=== Task requirements ===
For this exercise, reproduce the entries below exactly, but only from the line containing "q U ∂(productHaar A d G)" through the line containing "Boltzmann product is continuous. -/", both included.

(Stored data)

import Summits.QuantumFields.GaugeBoot.PeriodicPlaquetteAdjacency
import Literature.MathematicalPhysics.QuantumFieldTheory.LatticeRPMechanism
import HarnessLib

/-!
# Partial partition functions on a periodic lattice and the factorisation of detached plaquettes (gauge-boot, L3 supplement: uniform reduced-half window, 2/6)

HONEST FRAMING (cell `pub-gaugeboot`, page 1 of every file): the venture produces certified bounds
on lattice expectations at stated coupling, gauge group, dimension and torus size; NOT a mass gap,
NOT a continuum limit, NOT a string tension; NOT Yang–Mills-summit-bearing (barriers
`FixedCouplingUltralocality`, `PerturbativeInvisibility`). This module is bookkeeping for a
structural NEGATIVE result (a coupling window UNIFORM in the box for the failure of the reduced-half
in-plane reflection positivities of the square tilted boxes in `d ≥ 3`); it discharges nothing by
itself.

## Content (any periodic lattice `(A, e)`: finite additive site group `A`, marked translations `e`; compact metrisable `G`, continuous `ρ`, real `β`)

The periodic-lattice version of the cubic-torus module `DiagonalRPTorusRestPartition` (which is
written for `(ℤ/L)^d` only): the analytic half of the resummation that makes a small-`β` window
of a localised strong-coupling expansion uniform in the volume. With `g_q = e^{β Re tr ρ(U_q)} - 1`
(`PairExp.gfac`) and the pair terms `T_Q(u,v)` (`PairExp.pairT`) of `PeriodicPairTerms`:

* `gint Q = ∫ ∏_{q ∈ Q} g_q`, `restZ V = ∫ ∏_{q ∈ V} e^{β Re tr ρ(U_q)}` (a PARTIAL partition
  function: only the plaquettes of `V` are switched on); **`restZ_pos`**, the trivial ratio bounds
  **`restZ_le_exp_mul_restZ_of_subset`** / **`restZ_le_exp_mul_restZ_of_superset`**
  (`e^{-|β| N m} ≤ restZ V / restZ W ≤ e^{|β| N m}` for `V ⊆ W`, `m = #(W ∖ V)`: each Boltzmann
  factor lies in `[e^{-|β|N}, e^{|β|N}]` — no cluster expansion), and the resummation
  **`sum_gint_powerset`**: `Σ_{Q ⊆ V} gint Q = restZ V` (`∏ (1 + g_q) = ∏ e^{β Re tr}`).
* DEPENDENCE ON LINKS: `Re tr ρ(U_q)` and `g_q` read only the links of `q`
  (`dependsOn_plaqObs`, `dependsOn_gfac`, `dependsOn_prod_gfac`), and the product Haar measure
  factorises over disjoint link sets (`integral_mul_eq_of_dependsOn_real`, the real form of
  `LatticeRP.integral_mul_eq_of_dependsOn`). Hence **`pairT_union_eq_mul`**:
  `T_{Q₁ ⊔ Q₂}(u,v) = T_{Q₁}(u,v) · gint Q₂` when the links of `Q₂` avoid those of `u, v, Q₁`, and
  the RESUMMED form **`sum_pairT_union_eq`**: for `Q₁ ⊆ P` and the links of `u, v` inside `K`,
  `Σ_{Q₂ ⊆ P ∖ snbhd P Q₁} T_{Q₁ ∪ Q₂}(u,v) = T_{Q₁}(u,v) · restZ (P ∖ snbhd P Q₁)`, where `snbhd`
  is the seeded neighbourhood of the polymer calculus (`PolymerCombinatorics`) for the adjacency
  `padj e` and the seeds `Touch e K` of `PeriodicPlaquetteAdjacency`.

Elementary; no named fact (cf. Osterwalder–Seiler, Ann. Phys. 110 (1978) 440, §3, for the
polymer representation this serves).
-/

open MeasureTheory Finset Function

namespace Summit.QuantumFields.GaugeBoot

open Literature.MathematicalPhysics.QuantumFieldTheory

noncomputable section

namespace TiltedRP

namespace PairExp

variable {A : Type*} [AddCommGroup A] [Fintype A] [DecidableEq A] {d N : ℕ} {G : Type*} [Group G]
  [TopologicalSpace G] [IsTopologicalGroup G] [CompactSpace G] [MeasurableSpace G] [BorelSpace G]
  [SecondCountableTopology G] (ρ : G →* Matrix (Fin N) (Fin N) ℂ) (e : Fin d → A) (β : ℝ)

/-! ## Partial partition functions -/

/-- The GAS INTEGRAL of a set of plaquette factors on the periodic lattice:
`gint Q = ∫ ∏_{q ∈ Q} g_q ∏ dU`. -/
def gint (Q : Finset (Plaq A d)) : ℝ :=
  ∫ U, ∏ q ∈ Q, gfac ρ e β q U ∂(productHaar A d G)

/-- The PARTIAL PARTITION FUNCTION of the periodic lattice
`restZ V = ∫ ∏_{q ∈ V} e^{β Re tr ρ(U_q)} ∏ dU` (only the plaquettes of `V` switched on). -/
def restZ (V : Finset (Plaq A d)) : ℝ :=
  ∫ U, ∏ q ∈ V, Real.exp (β * plaqObs ρ e q U) ∂(productHaar A d G)

omit [Fintype A] [DecidableEq A] [MeasurableSpace G] [BorelSpace G] [SecondCountableTopology G]
  [CompactSpace G] in
/-- The Boltzmann product is continuous. -/
theorem continuous_expProd (hρ : Continuous ρ) (V : Finset (Plaq A d)) :
    Continuous fun U : Config A d G => ∏ q ∈ V, Real.exp (β * plaqObs ρ e q U) :=
  continuous_finsetProd _ fun q _ =>
    Real.continuous_exp.comp (continuous_const.mul (continuous_plaqObs ρ hρ e q))

omit [Fintype A] [DecidableEq A] [MeasurableSpace G] [BorelSpace G] [SecondCountableTopology G]
  [CompactSpace G] in
/-- The gas product is continuous. -/
theorem continuous_gProd (hρ : Continuous ρ) (Q : Finset (Plaq A d)) :
    Continuous fun U : Config A d G => ∏ q ∈ Q, gfac ρ e β q U :=
  continuous_finsetProd _ fun q _ => continuous_gfac ρ e β hρ q

omit [Fintype A] [DecidableEq A] [MeasurableSpace G] [BorelSpace G] [SecondCountableTopology G] in
/-- **Each Boltzmann product lies in `[e^{-|β| N #V}, e^{|β| N #V}]`.** -/
theorem expProd_mem (hρ : Continuous ρ) (V : Finset (Plaq A d)) (U : Config A d G) :
    Real.exp (-(|β| * N * V.card)) ≤ ∏ q ∈ V, Real.exp (β * plaqObs ρ e q U) ∧
      ∏ q ∈ V, Real.exp (β * plaqObs ρ e q U) ≤ Real.exp (|β| * N * V.card) := by
  rw [← Real.exp_sum]
  have hx : ∀ q ∈ V, |β * plaqObs ρ e q U| ≤ |β| * N := fun q _ => by
    rw [abs_mul]
    exact mul_le_mul_of_nonneg_left (abs_plaqObs_le ρ hρ e q U) (abs_nonneg _)
  have hs : |∑ q ∈ V, β * plaqObs ρ e q U| ≤ |β| * N * V.card := by
    refine (abs_sum_le_sum_abs _ _).trans ?_
    refine (sum_le_sum hx).trans ?_
    rw [sum_const, nsmul_eq_mul]
    ring_nf
    rfl
  rw [abs_le] at hs
  exact ⟨Real.exp_le_exp.2 hs.1, Real.exp_le_exp.2 hs.2⟩

omit [DecidableEq A] in
/-- **Partial partition functions are bounded below**: `restZ V ≥ e^{-|β| N #V}`. -/
theorem exp_le_restZ (hρ : Continuous ρ) (V : Finset (Plaq A d)) :
    Real.exp (-(|β| * N * V.card)) ≤ restZ ρ e β V := by
  unfold restZ
  have h := integral_mono (μ := productHaar A d G)
    (integrable_const (Real.exp (-(|β| * N * V.card))))
    (TwistedSlab.integrable_config_of_continuous (continuous_expProd ρ e β hρ V))
    fun U => (expProd_mem ρ e β hρ V U).1
  rwa [integral_const, probReal_univ, one_smul] at h

omit [DecidableEq A] in
/-- `0 < restZ V`. -/
theorem restZ_pos (hρ : Continuous ρ) (V : Finset (Plaq A d)) : 0 < restZ ρ e β V :=
  (Real.exp_pos _).trans_le (exp_le_restZ ρ e β hρ V)

/-- **Switching plaquettes on costs at most `e^{|β| N}` each**: for `V ⊆ W` with
`m = #(W ∖ V)`, `restZ W ≤ e^{|β| N m} · restZ V`. -/
theorem restZ_le_exp_mul_restZ_of_subset (hρ : Continuous ρ) {V W : Finset (Plaq A d)}
    (hVW : V ⊆ W) :
    restZ ρ e β W ≤ Real.exp (|β| * N * (W \ V).card) * restZ ρ e β V := by
  unfold restZ
  rw [← integral_const_mul]
  refine integral_mono (TwistedSlab.integrable_config_of_continuous (continuous_expProd ρ e β hρ W))
    ((TwistedSlab.integrable_config_of_continuous (continuous_expProd ρ e β hρ V)).const_mul _)
    fun U => ?_
  dsimp only
  rw [← prod_sdiff hVW]
  have h0 : 0 ≤ ∏ q ∈ V, Real.exp (β * plaqObs ρ e q U) := prod_nonneg fun _ _ => Real.exp_nonneg _
  exact mul_le_mul_of_nonneg_right (expProd_mem ρ e β hρ (W \ V) U).2 h0

/-- **Switching plaquettes off costs at most `e^{|β| N}` each**: for `V ⊆ W` with
`m = #(W ∖ V)`, `restZ V ≤ e^{|β| N m} · restZ W`. -/
theorem restZ_le_exp_mul_restZ_of_superset (hρ : Continuous ρ) {V W : Finset (Plaq A d)}
    (hVW : V ⊆ W) :
    restZ ρ e β V ≤ Real.exp (|β| * N * (W \ V).card) * restZ ρ e β W := by
  unfold restZ
  rw [← integral_const_mul]
  refine integral_mono (TwistedSlab.integrable_config_of_continuous (continuous_expProd ρ e β hρ V))
    ((TwistedSlab.integrable_config_of_continuous (continuous_expProd ρ e β hρ W)).const_mul _)
    fun U => ?_
  dsimp only
  rw [← prod_sdiff hVW]
  have h0 : 0 ≤ ∏ q ∈ V, Real.exp (β * plaqObs ρ e q U) := prod_nonneg fun _ _ => Real.exp_nonneg _
  have h1 := (expProd_mem ρ e β hρ (W \ V) U).1
  have h2 : Real.exp (|β| * N * (W \ V).card) * Real.exp (-(|β| * N * (W \ V).card)) = 1 := by
    rw [← Real.exp_add, add_neg_cancel, Real.exp_zero]
  calc ∏ q ∈ V, Real.exp (β * plaqObs ρ e q U)
      = Real.exp (|β| * N * (W \ V).card) * (Real.exp (-(|β| * N * (W \ V).card)) *
          ∏ q ∈ V, Real.exp (β * plaqObs ρ e q U)) := by rw [← mul_assoc, h2, one_mul]
    _ ≤ Real.exp (|β| * N * (W \ V).card) * ((∏ q ∈ W \ V, Real.exp (β * plaqObs ρ e q U)) *
          ∏ q ∈ V, Real.exp (β * plaqObs ρ e q U)) :=
        mul_le_mul_of_nonneg_left (mul_le_mul_of_nonneg_right h1 h0) (Real.exp_nonneg _)

omit [DecidableEq A] in
/-- **Resummation**: `Σ_{Q ⊆ V} gint Q = restZ V` (expand `∏ (1 + g_q)`). -/
theorem sum_gint_powerset (hρ : Continuous ρ) (V : Finset (Plaq A d)) :
    ∑ Q ∈ V.powerset, gint ρ e β Q = restZ ρ e β V := by
  unfold gint restZ
  rw [← integral_finsetSum _ fun Q _ =>
    TwistedSlab.integrable_config_of_continuous (continuous_gProd ρ e β hρ Q)]
  refine integral_congr_ae (ae_of_all _ fun U => ?_)
  dsimp only
  rw [← restW_eq_sum_prod_gfac ρ e β V U]
  rfl

/-! ## Dependence on links and factorisation -/

omit [Fintype A] [TopologicalSpace G] [IsTopologicalGroup G] [CompactSpace G] [MeasurableSpace G]
  [BorelSpace G] [SecondCountableTopology G] in
/-- `Re tr ρ(U_q)` reads only the links of `q`. -/
theorem dependsOn_plaqObs (q : Plaq A d) :
    DependsOn (fun U : Config A d G => plaqObs ρ e q U) (plinks e q : Set (Link A d)) :=
  fun _ _ h => plaqObs_congr_plink e ρ q fun a => h _ (mem_coe.2 (plink_mem_plinks e q a))

omit [Fintype A] [TopologicalSpace G] [IsTopologicalGroup G] [CompactSpace G] [MeasurableSpace G]
  [BorelSpace G] [SecondCountableTopology G] in
/-- `g_q` reads only the links of `q`. -/
theorem dependsOn_gfac (q : Plaq A d) :
    DependsOn (fun U : Config A d G => gfac ρ e β q U) (plinks e q : Set (Link A d)) :=
  fun _ _ h => by
    have h1 := dependsOn_plaqObs (G := G) ρ e q h
    dsimp only at h1 ⊢
    unfold gfac
    rw [h1]

omit [Fintype A] [TopologicalSpace G] [IsTopologicalGroup G] [CompactSpace G] [MeasurableSpace G]
  [BorelSpace G] [SecondCountableTopology G] in
/-- A product of plaquette factors reads only the links of its plaquettes (and of any larger link
set). -/
theorem dependsOn_prod_gfac {Q : Finset (Plaq A d)} {T : Finset (Link A d)}
    (hT : linksOf e Q ⊆ T) :
    DependsOn (fun U : Config A d G => ∏ q ∈ Q, gfac ρ e β q U) (T : Set (Link A d)) :=
  fun _ _ h => prod_congr rfl fun q hq => dependsOn_gfac ρ e β q fun ℓ hℓ =>
    h ℓ (mem_coe.2 (hT (plinks_subset_linksOf hq (mem_coe.1 hℓ))))

omit [Fintype A] [TopologicalSpace G] [IsTopologicalGroup G] [CompactSpace G] [MeasurableSpace G]
  [BorelSpace G] [SecondCountableTopology G] in
/-- The pair integrand `Re tr ρ(U_u) Re tr ρ(U_v) ∏_{Q} g_q` reads only the links of `u, v, Q`
(and of any larger link set). -/
theorem dependsOn_pairIntegrand {Q : Finset (Plaq A d)} {u v : Plaq A d}
    {S : Finset (Link A d)} (hu : plinks e u ⊆ S) (hv : plinks e v ⊆ S) (hQ : linksOf e Q ⊆ S) :
    DependsOn (fun U : Config A d G =>
      plaqObs ρ e u U * plaqObs ρ e v U * ∏ q ∈ Q, gfac ρ e β q U) (S : Set (Link A d)) := by
  intro U V h
  have h1 := dependsOn_plaqObs (G := G) ρ e u fun ℓ hℓ => h ℓ (mem_coe.2 (hu (mem_coe.1 hℓ)))
  have h2 := dependsOn_plaqObs (G := G) ρ e v fun ℓ hℓ => h ℓ (mem_coe.2 (hv (mem_coe.1 hℓ)))
  have h3 := dependsOn_prod_gfac (G := G) ρ e β hQ h
  dsimp only at h1 h2 h3 ⊢
  rw [h1, h2, h3]

omit [AddCommGroup A] [SecondCountableTopology G] in
/-- **Independence of disjoint link blocks of the periodic lattice** (real-valued form of
`LatticeRP.integral_mul_eq_of_dependsOn` for the product Haar measure `productHaar A d G`). -/
theorem integral_mul_eq_of_dependsOn_real (S T : Finset (Link A d)) (hST : Disjoint S T)
    {f g : Config A d G → ℝ} (hf : Measurable f) (hg : Measurable g)
    (hfS : DependsOn f (S : Set (Link A d))) (hgT : DependsOn g (T : Set (Link A d))) :
    ∫ U, f U * g U ∂(productHaar A d G) =
      (∫ U, f U ∂(productHaar A d G)) * ∫ U, g U ∂(productHaar A d G) := by
  have h : ∫ U, (f U : ℂ) * (g U : ℂ) ∂(productHaar A d G) =
      (∫ U, (f U : ℂ) ∂(productHaar A d G)) * ∫ U, (g U : ℂ) ∂(productHaar A d G) := by
    unfold productHaar
    exact LatticeRP.integral_mul_eq_of_dependsOn (haarProbability G) S T hST
      (f := fun U => (f U : ℂ)) (g := fun U => (g U : ℂ)) (Complex.measurable_ofReal.comp hf)
      (Complex.measurable_ofReal.comp hg) (fun U V hUV => by simp only [hfS hUV])
      (fun U V hUV => by simp only [hgT hUV])
  simp only [← Complex.ofReal_mul, integral_complex_ofReal] at h
  exact_mod_cast h

/-- **Factorisation of detached plaquettes.** If `Q₁`, `Q₂` are disjoint and the links of `Q₂`
avoid the links of `u`, `v` and `Q₁`, then `T_{Q₁ ∪ Q₂}(u,v) = T_{Q₁}(u,v) · gint Q₂`. -/
theorem pairT_union_eq_mul (hρ : Continuous ρ) {Q₁ Q₂ : Finset (Plaq A d)}
    {u v : Plaq A d} (hdisj : Disjoint Q₁ Q₂)
    (hlinks : Disjoint (plinks e u ∪ plinks e v ∪ linksOf e Q₁) (linksOf e Q₂)) :
    pairT ρ e β (Q₁ ∪ Q₂) u v = pairT ρ e β Q₁ u v * gint ρ e β Q₂ := by
  unfold pairT gint
  have hfac := integral_mul_eq_of_dependsOn_real (G := G) (plinks e u ∪ plinks e v ∪ linksOf e Q₁)
    (linksOf e Q₂) hlinks (continuous_pairIntegrand ρ e β hρ Q₁ u v).measurable
    (continuous_gProd ρ e β hρ Q₂).measurable
    (dependsOn_pairIntegrand ρ e β (subset_union_left.trans subset_union_left)
      (subset_union_right.trans subset_union_left) subset_union_right)
    (dependsOn_prod_gfac ρ e β Subset.rfl)
  rw [← hfac]
  refine integral_congr_ae (ae_of_all _ fun U => ?_)
  dsimp only
  rw [prod_union hdisj]
  ring

/-- ★ **The resummed factorisation.** Let `K` be a link set containing the links of `u` and `v`,
`P` a set of plaquettes and `Q₁ ⊆ P`. Summing over the plaquette sets `Q₂` avoiding the seeded
neighbourhood of `Q₁` (no link of `K`, no link shared with `Q₁`):
`Σ_{Q₂ ⊆ P ∖ snbhd P Q₁} T_{Q₁ ∪ Q₂}(u,v) = T_{Q₁}(u,v) · restZ (P ∖ snbhd P Q₁)`. -/
theorem sum_pairT_union_eq (hρ : Continuous ρ) {K : Finset (Link A d)}
    {P Q₁ : Finset (Plaq A d)} (hQ₁ : Q₁ ⊆ P) {u v : Plaq A d} (hu : plinks e u ⊆ K)
    (hv : plinks e v ⊆ K) :
    ∑ Q₂ ∈ (P \ Polymer.snbhd (padj e) (Touch e K) P Q₁).powerset, pairT ρ e β (Q₁ ∪ Q₂) u v =
      pairT ρ e β Q₁ u v * restZ ρ e β (P \ Polymer.snbhd (padj e) (Touch e K) P Q₁) := by
  rw [← sum_gint_powerset ρ e β hρ, mul_sum]
  refine sum_congr rfl fun Q₂ hQ₂ => ?_
  rw [mem_powerset] at hQ₂
  refine pairT_union_eq_mul ρ e β hρ (Polymer.disjoint_of_subset_sdiff_snbhd hQ₁ hQ₂) ?_
  have h := disjoint_linksOf_of_subset_sdiff_snbhd hQ₂
  exact h.mono_left (union_subset (union_subset (hu.trans subset_union_left)
    (hv.trans subset_union_left)) subset_union_right)

end PairExp

end TiltedRP

end

end Summit.QuantumFields.GaugeBoot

=== Exercise output ===
  ∫ U, ∏ q ∈ Q, gfac ρ e β q U ∂(productHaar A d G)

/-- The PARTIAL PARTITION FUNCTION of the periodic lattice
`restZ V = ∫ ∏_{q ∈ V} e^{β Re tr ρ(U_q)} ∏ dU` (only the plaquettes of `V` switched on). -/
def restZ (V : Finset (Plaq A d)) : ℝ :=
  ∫ U, ∏ q ∈ V, Real.exp (β * plaqObs ρ e q U) ∂(productHaar A d G)

omit [Fintype A] [DecidableEq A] [MeasurableSpace G] [BorelSpace G] [SecondCountableTopology G]
  [CompactSpace G] in
/-- The Boltzmann product is continuous. -/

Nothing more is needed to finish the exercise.